1. Our main principal empirical result indicate that all of the matrix factorization models are better than K-means on all of the datasets. It states that the NMF family is competitive with K-means for the purposes of clustering.

2. On most of the nonnegative datasets, NMF gives somewhat better accuracy than Semi-NMF and Convex-NMF (with WebKb4 the exception). The differences are modest, however, suggesting that the more highly-constrained Semi-NMF and Convex-NMF may be worthwhile options if interpretability is viewed as a goal of a data analysis.

3. On the datasets containing both positive and negative values (where NMF is not applicable) the Semi-NMF results are better in terms of accuracy than the Convex-NMF results.

4. In general, Convex-NMF solutions are sparse, while Semi-NMF solutions are not.

5. Convex-NMF solutions are generally significantly more orthogonal than Semi-NMF solutions.

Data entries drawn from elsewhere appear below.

import Summits.CriticalPhenomena.SAWScalingLimit.Theorems.SAWDefectDecoherenceObservableToSLERTwoPieceAdmIdentificationWalks
import HarnessLib

/-!
# Crux `SAWDefectDecoherence.ObservableToSLER` (stmt-CriticalPhenomena-14005), line
`bridge-gate-renewal` (r7), stub 5a3 `stub_twoPieceAdmIdentification`: honeycomb walks in a flat
half-ball (connectivity above the floor row, exit below the floor)

Landing target:
`Summits/CriticalPhenomena/SAWScalingLimit/Theorems/SAWDefectDecoherenceObservableToSLERTwoPieceAdmIdentificationFlat.lean`
(`--supports stmt-CriticalPhenomena-14005`).  Sequel of `…TwoPieceAdmIdentificationWalks`.

Near a marked point `p` of a two-piece flat Dobrushin domain the domain is the open upper
half-disc `{Im > Im p} ∩ B(p, ρ)` and an admissible vertex family is the exact upper half-lattice
`{rows ≥ m}` there.  This file supplies the two lattice facts about this rigid zone used by the
admissible sub-families of stub 5a3:

* `pathIn_flat_of_high`, `pathIn_flat_of_low` — **half-ball connectivity above the floor row**:
  vertices close to `p` above the threshold height `H` of the floor row, and vertices near the hub
  `p + iL`, are joined to every hub vertex through vertices within `3L` of `p` at height `≥ H`
  (greedy ascent keeps heights, greedy descent towards the hub);
* `not_mem_of_below_floor` — **exit below the floor**: a vertex of the flat ball at height
  `≤ Im p - 2δ` is not in the family (the rows `≥ m` all lie strictly above the floor line).
-/

noncomputable section

open scoped Topology
open Filter Set Metric
open Literature.Probability.LatticeModels (HexVertex hexGraph hexCenter Site)
open Literature.Probability.RandomPlanarGeometry
open Literature.Probability.RandomPlanarGeometry.SAW
open Literature.Probability.Percolation (PathIn)

namespace Summit.CriticalPhenomena.SAWScalingLimit.Theorems.ObservableToSLER.TwoPiece

open Summit.CriticalPhenomena.SAWScalingLimit.Theorems.ObservableToSLE.FloorRatio

/-! ### Half-ball connectivity above a flat floor -/

/-- **From near the hub to a hub vertex.**  Let `p ∈ ℂ`, `L ≥ 8δ > 0`, `H ≤ Im p + L/2`, and let
the hub be `y* = p + iL`.  Every vertex `v` within `L/4` of `y*` is joined to every vertex `z`
within `δ` of `y*` through vertices `u` with `dist (δ c_u) p < 3L` and `H ≤ Im (δ c_u)` (greedy
descent to `y*`, then to `δ c_z`). [folklore] -/
theorem pathIn_flat_of_high {δ L H : ℝ} {p : ℂ} (hδ : 0 < δ) (hL : 8 * δ ≤ L)
    (hH : H ≤ p.im + L / 2) {v : HexVertex}
    (hv : dist ((δ : ℂ) * hexCenter v) (p + (L : ℂ) * Complex.I) ≤ L / 4) {z : HexVertex}
    (hz : dist ((δ : ℂ) * hexCenter z) (p + (L : ℂ) * Complex.I) ≤ δ) :
    PathIn hexGraph {u | dist ((δ : ℂ) * hexCenter u) p < 3 * L ∧ H ≤ ((δ : ℂ) * hexCenter u).im}
      v z := by
  set y : ℂ := p + (L : ℂ) * Complex.I with hy
  have hyim : y.im = p.im + L := by simp [hy]
  have hyp : dist y p = L := by
    rw [hy, dist_eq_norm, add_sub_cancel_left, norm_mul, Complex.norm_real, Complex.norm_I,
      mul_one, Real.norm_of_nonneg (by linarith)]
  have h3 := div_sqrt_three_le hδ.le
  -- membership test: within `L/4 + ...` of the hub
  have hmem : ∀ u : HexVertex, dist ((δ : ℂ) * hexCenter u) y ≤ L / 2 - δ →
      u ∈ {u | dist ((δ : ℂ) * hexCenter u) p < 3 * L ∧ H ≤ ((δ : ℂ) * hexCenter u).im} := by
    intro u hu
    refine ⟨?_, ?_⟩
    · calc dist ((δ : ℂ) * hexCenter u) p ≤ dist ((δ : ℂ) * hexCenter u) y + dist y p :=
            dist_triangle _ _ _
        _ < 3 * L := by rw [hyp]; linarith
    · have := Complex.abs_im_le_norm ((δ : ℂ) * hexCenter u - y)
      rw [← dist_eq_norm, Complex.sub_im, hyim] at this
      have := (abs_le.1 (this.trans hu)).1
      linarith
  obtain ⟨v₁, p₁, hv₁, hp₁⟩ := exists_walk_dist_smul_le hδ v y
  obtain ⟨p₂, hp₂⟩ := exists_walk_smul_dist_le_dist hδ.le v₁ z
  refine (pathIn_of_walk p₁ fun u hu => hmem u ((hp₁ u hu).trans (hv.trans (by linarith)))).trans
    (pathIn_of_walk p₂ fun u hu => hmem u ?_)
  have h1 := dist_triangle ((δ : ℂ) * hexCenter u) ((δ : ℂ) * hexCenter z) y
  have h2 := hp₂ u hu
  have h3'' := dist_triangle ((δ : ℂ) * hexCenter v₁) y ((δ : ℂ) * hexCenter z)
  have h4 : dist y ((δ : ℂ) * hexCenter z) ≤ δ := by rwa [dist_comm]
  linarith

/-- **From above the floor near `p` to a hub vertex.**  With `p, L, H, y*` as in
`pathIn_flat_of_high`: every vertex `v` within `L/8` of `p` at height `≥ H` is joined to every
vertex `z` within `δ` of the hub `y* = p + iL` through vertices `u` with `dist (δ c_u) p < 3L` and
`H ≤ Im (δ c_u)` (greedy ascent by `L`, which keeps the height `≥ Im(δ c_v) ≥ H`, then
`pathIn_flat_of_high`). [folklore] -/
theorem pathIn_flat_of_low {δ L H : ℝ} {p : ℂ} (hδ : 0 < δ) (hL : 8 * δ ≤ L)
    (hH : H ≤ p.im + L / 2) {v : HexVertex} (hv : dist ((δ : ℂ) * hexCenter v) p ≤ L / 8)
    (hvH : H ≤ ((δ : ℂ) * hexCenter v).im) {z : HexVertex}
    (hz : dist ((δ : ℂ) * hexCenter z) (p + (L : ℂ) * Complex.I) ≤ δ) :
    PathIn hexGraph {u | dist ((δ : ℂ) * hexCenter u) p < 3 * L ∧ H ≤ ((δ : ℂ) * hexCenter u).im}
      v z := by
  obtain ⟨v₁, p₁, hv₁, hp₁⟩ := exists_walk_up hδ v (L := L) (by linarith)
  have hv₁' : dist ((δ : ℂ) * hexCenter v₁) (p + (L : ℂ) * Complex.I) ≤ L / 4 :=
    calc dist ((δ : ℂ) * hexCenter v₁) (p + (L : ℂ) * Complex.I)
        ≤ dist ((δ : ℂ) * hexCenter v₁) ((δ : ℂ) * hexCenter v + (L : ℂ) * Complex.I) +
            dist ((δ : ℂ) * hexCenter v + (L : ℂ) * Complex.I) (p + (L : ℂ) * Complex.I) :=
          dist_triangle _ _ _
      _ ≤ δ + L / 8 := by rw [dist_add_right]; exact add_le_add hv₁ hv
      _ ≤ L / 4 := by linarith
  refine (pathIn_of_walk p₁ fun u hu => ?_).trans (pathIn_flat_of_high hδ hL hH hv₁' hz)
  refine ⟨?_, hvH.trans (hp₁ u hu).1⟩
  have h1 := dist_triangle ((δ : ℂ) * hexCenter u) ((δ : ℂ) * hexCenter v) p
  have h2 := (hp₁ u hu).2
  linarith

/-! ### Exit below the floor -/

/-- **Exit below the floor.**  Let the domain `Ω` be the open upper half-disc in `B(p, ρ)`, let
the vertex family `Λ ⊆ Ω` (rescaled centres) be the exact rows `≥ m` in `B(p, ρ)`, and let
`4δ ≤ ρ`.  Then a vertex with rescaled centre in `B(p, ρ)` at height `≤ Im p - 2δ` is NOT in `Λ`:
otherwise the threshold height of row `m` would be `≤ Im p - 2δ`, and the lattice vertex nearest
to `p - iδ` (height in `[Im p - 2δ, Im p]`) would be a vertex of `Λ` on or below the floor line.
[folklore] -/
theorem not_mem_of_below_floor {Ω : Set ℂ} {Λ : Finset HexVertex} {p : ℂ} {ρ δ : ℝ} {m : ℤ}
    (hδ : 0 < δ) (hδρ : 4 * δ ≤ ρ)
    (hflat : Ω ∩ ball p ρ = {z : ℂ | p.im < z.im} ∩ ball p ρ)
    (hΛΩ : ∀ v ∈ Λ, (δ : ℂ) * hexCenter v ∈ Ω)
    (hrow : ∀ v : HexVertex, (δ : ℂ) * hexCenter v ∈ ball p ρ → (v ∈ Λ ↔ m ≤ v.1 1))
    {u : HexVertex} (hu : (δ : ℂ) * hexCenter u ∈ ball p ρ)
    (hle : ((δ : ℂ) * hexCenter u).im ≤ p.im - 2 * δ) : u ∉ Λ := by
  intro huΛ
  have hH : ((m : ℝ) + 1 / 3) * (δ * (Real.sqrt 3 / 2)) ≤ p.im - 2 * δ :=
    ((row_le_iff_im hδ m u).1 ((hrow u hu).1 huΛ)).trans hle
  -- the lattice vertex nearest to `p - iδ`
  obtain ⟨u', hu'⟩ := exists_vertex_dist_le hδ (p - (δ : ℂ) * Complex.I)
  have hq : (p - (δ : ℂ) * Complex.I).im = p.im - δ := by simp
  have him := Complex.abs_im_le_norm ((δ : ℂ) * hexCenter u' - (p - (δ : ℂ) * Complex.I))
  rw [← dist_eq_norm, Complex.sub_im, hq] at him
  have him' := abs_le.1 (him.trans hu')
  have hball : (δ : ℂ) * hexCenter u' ∈ ball p ρ := by
    rw [mem_ball]
    calc dist ((δ : ℂ) * hexCenter u') p
        ≤ dist ((δ : ℂ) * hexCenter u') (p - (δ : ℂ) * Complex.I) + dist (p - (δ : ℂ) * Complex.I) p :=
          dist_triangle _ _ _
      _ ≤ δ + δ := by
          refine add_le_add hu' ?_
          rw [dist_eq_norm, sub_sub_cancel_left, norm_neg, norm_mul, Complex.norm_real,
            Complex.norm_I, mul_one, Real.norm_of_nonneg hδ.le]
      _ < ρ := by linarith
  have hrow' : m ≤ u'.1 1 := (row_le_iff_im hδ m u').2 (by linarith [him'.1])
  have hΩ : (δ : ℂ) * hexCenter u' ∈ Ω ∩ ball p ρ := ⟨hΛΩ u' ((hrow u' hball).2 hrow'), hball⟩
  rw [hflat] at hΩ
  have : p.im < ((δ : ℂ) * hexCenter u').im := hΩ.1
  linarith [him'.2]

/-! ### Registry form -/

/-- **Registered sub-goal `stub_twoPieceAdmIdentification_flat`** (crux item stmt-CriticalPhenomena-14005, line
`bridge-gate-renewal`, stub `stub_twoPieceAdmIdentification`): registry form of `not_mem_of_below_floor` — exit below the floor of a flat ball. [folklore] -/
theorem stub_twoPieceAdmIdentification_flat :
    ∀ (Ω : Set ℂ) (Λ : Finset HexVertex) (p : ℂ) (ρ δ : ℝ) (m : ℤ) (u : HexVertex),
      0 < δ → 4 * δ ≤ ρ → Ω ∩ ball p ρ = {z : ℂ | p.im < z.im} ∩ ball p ρ →
      (∀ v ∈ Λ, (δ : ℂ) * hexCenter v ∈ Ω) →
      (∀ v : HexVertex, (δ : ℂ) * hexCenter v ∈ ball p ρ → (v ∈ Λ ↔ m ≤ v.1 1)) →
      (δ : ℂ) * hexCenter u ∈ ball p ρ → ((δ : ℂ) * hexCenter u).im ≤ p.im - 2 * δ → u ∉ Λ :=
  fun _ _ _ _ _ _ _ hδ hδρ hflat hΛΩ hrow hu hle => not_mem_of_below_floor hδ hδρ hflat hΛΩ hrow hu hle

end Summit.CriticalPhenomena.SAWScalingLimit.Theorems.ObservableToSLER.TwoPiece

end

### C. Shifting mixed-sign data to nonnegative

In this section we used only nonnegative by adding the smallest constant so all entries are nonnegative and performed experiments on data shifted in this way for the Wave and Ionosphere data. For Wave, the accuracy decreases to 0.503 from 0.590 for Semi-NMF and decreases to 0.5297 from 0.5738 for Convex-NMF. The sparsity increases to 0.586 from 0.498 for Convex-NMF. For Ionosphere, the accuracy decreases to 0.647 from 0.729 for Semi-NMF and decreases to 0.618 from 0.6877 for Convex-NMF. The sparsity increases to 0.829 from 0.498 for Convex-NMF. In short, the shifting approach does not appear to provide a satisfactory alternative.

### D. Flexibility of NMF

In general NMF almost always performs better than K-means in terms of clustering accuracy while providing a matrix approximation. This could be due to the flexibility of matrix factorization as compared to the rigid spherical clusters that the K-means clustering objective function attempts to capture. When the data distribution is far from a spherical clustering, NMF may have advantages. Figure 2 gives an example. The dataset consists of two parallel rods in 3D space containing 200 data points. The two central axes of the rods are 0.3 apart and they have diameter 0.1 and length 1. As seen in the figure, K-means gives a poor clustering, while NMF yields a good clustering. The bottom panel of Figure 2 shows the differences in the columns of G (each column is normalized to Pi gk(i) = 1). The mis-clustered points have small differences. Note that NMF is initialized randomly for the different runs. The stability of the solution over multiple runs was investigated; The results indicate that NMF converges to solutions F and G that are very similar across runs; moreover, the resulting discretized cluster indicators were identical.

## Conclusion

In this paper:

• Number of new NMF algorithms has been proposed which tend to extend the applications of the NMF.
• They deal with mixed sign data.
• The connection between NMF (its variants) and K means clustering was analyzed.
• The matrix factors are shown to have convenient interpretation in terms of clustering.